Underpinning these two types of attention is the context they inhabit. The left hemisphere is concerned about me as an individual, my needs, or as the Beatles sang, “I Me, Me, Mine.”

The right hemisphere doesn’t see the individual person, rather, it sees the whole of humanity. It sees people and situations in relation to a greater whole. It sees the forest for the trees.

What does all this have to do with retirement planning?

By sprinkling more right-hemisphere thinking into our client conversations, we can reduce the stress of getting to “our number,” feel more relaxed in spending our savings, and have an overall healthier relationship to this thing we call money.

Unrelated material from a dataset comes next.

/-- The point property in every dimension `t ≥ 3` from the far deficient kernel and the `t ≥ 4` point
property (Philippon's conjecture, taken as a hypothesis). -/
theorem pointAP_three_le_of_farDef (hfarDef : ∀ (ω : Fin 3 → ℂ) (c₁ : ℝ), 1 ≤ c₁ → ∃ δstar : ℕ, 1 ≤ δstar ∧ ∃ K₀ : ℕ, 1 ≤ K₀ ∧ ∃ C₄ : ℝ, c₁ ≤ C₄ ∧ ∃ lam : ℝ, 1 ≤ lam ∧ ∃ c : ℝ, c₁ ≤ c ∧ ∀ Δ Y : ℝ, c ≤ Δ → Δ ≤ Y → ∀ (Q : Rx 3) (a : ℕ) (P : Rx 3) (b : ℕ) (𝔮 : Ideal (Rx 3)) (T : Rx 3) (τ : ℕ) (𝔭 𝔮' : Ideal (Rx 3)), CycleAP3Datum ω c₁ Δ (lam * Y) Q a P b 𝔮 T τ 𝔭 → 𝔮'.IsPrime → 𝔮'.IsHomogeneous (homogeneousSubmodule (Fin (3 + 1)) ℚ) → IsUnmixedOfRank 𝔮' 2 → 𝔮' ∈ (Ideal.span {Q} ⊔ Ideal.span {P}).minimalPrimes → Ideal.span {Q} ⊔ Ideal.span {P} ⊔ Ideal.span {T} ≤ 𝔮' → 𝔮' < 𝔭 → δstar < ideg 𝔮' 2 → a + b + ⌊Δ⌋₊ ≤ τ → Module.finrank ℚ ↥(homogeneousSubmodule (Fin (3 + 1)) ℚ τ) < Module.finrank ℚ ↥(homogeneousSubmodule (Fin (3 + 1)) ℚ τ ⊓ 𝔮'.restrictScalars ℚ) + 2 * ⌊Δ⌋₊ * ideg 𝔮 2 → ⌊c₁ * Δ⌋₊ + 1 < ideg 𝔭 1 → ¬ (Module.finrank ℚ ↥(homogeneousSubmodule (Fin (3 + 1)) ℚ ⌊c₁ * Δ⌋₊) = Module.finrank ℚ ↥(homogeneousSubmodule (Fin (3 + 1)) ℚ ⌊c₁ * Δ⌋₊ ⊓ 𝔭.restrictScalars ℚ) + ideg 𝔭 1) → homogeneousSubmodule (Fin (3 + 1)) ℚ ⌊C₄ * Δ⌋₊ ⊓ 𝔭.restrictScalars ℚ ≤ 𝔮'.restrictScalars ℚ → K₀ * Module.finrank ℚ ↥(homogeneousSubmodule (Fin (3 + 1)) ℚ ⌊C₄ * Δ⌋₊) < ideg 𝔭 1 + K₀ * Module.finrank ℚ ↥(homogeneousSubmodule (Fin (3 + 1)) ℚ ⌊C₄ * Δ⌋₊ ⊓ 𝔭.restrictScalars ℚ) → ∃ (K : Type) (_ : Field K) (_ : NumberField K) (β : Fin 3 → K) (σ : K →+* ℂ), (Module.finrank ℚ K : ℝ) ≤ (c * Δ) ^ 3 ∧ Height.logHeight (Fin.cons (1 : K) β : Fin (3 + 1) → K) ≤ c * Y * Δ ^ 2 ∧ ‖(fun j => σ (β j)) - ω‖ ≤ Real.exp (-((Δ * Height.logHeight (Fin.cons (1 : K) β : Fin (3 + 1) → K) + Y * Module.finrank ℚ K) / c)))
    (h4 : ∀ t : ℕ, 4 ≤ t → PointAPAbsAt t) : ∀ t : ℕ, 3 ≤ t → PointAPAbsAt t := fun t ht =>
  if e₃ : t = 3 then e₃ ▸ pointAPAt3_of_farDef hfarDef else h4 t (by omega)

And how great would it be if more people decided to “trade some of your 70s for some of your 20s and 30s,” as tweeted by Baird market strategist Michael Antonelli.

Now, I’ll be the first to admit that what I’ve written here does not come easy to me. I’m “a numbers guy” who has undergrad and grad degrees in finance and business, who’s been a Certified Financial Planner for more than 25 years, and who can tell you his net worth by month going back more than 30 years.

But one thing I can’t tell you is “my number.”

I have never calculated if I have enough money to retire. Perhaps my CFP designation should be revoked!

It’s taken me many years of research, writing, thinking, body work, experiences, missed opportunities, regrets, and exposure to people like Lynne Twist, Gayle Colman, Iain McGilchrist, and many others to realize that I’ll be ok regardless of what my brokerage account says.

Now What?

Traditional retirement planning with its emphasis on “your number” isn’t going away anytime soon. Too many people have too much money invested in sustaining this model for it to change quickly.

What I encourage you to do is brush up on your knowledge of brain science, particularly left/right hemisphere research, and find ways to incrementally add a dollop of right hemisphere thinking into your retirement planning conversations.

Here are some resources I’ve found helpful.

So many of us stress out about our retirement savings. But if we could zoom out and absorb the wisdom available to us, we might help our clients live more enjoyable and less stressful lives in the years leading up to and during retirement.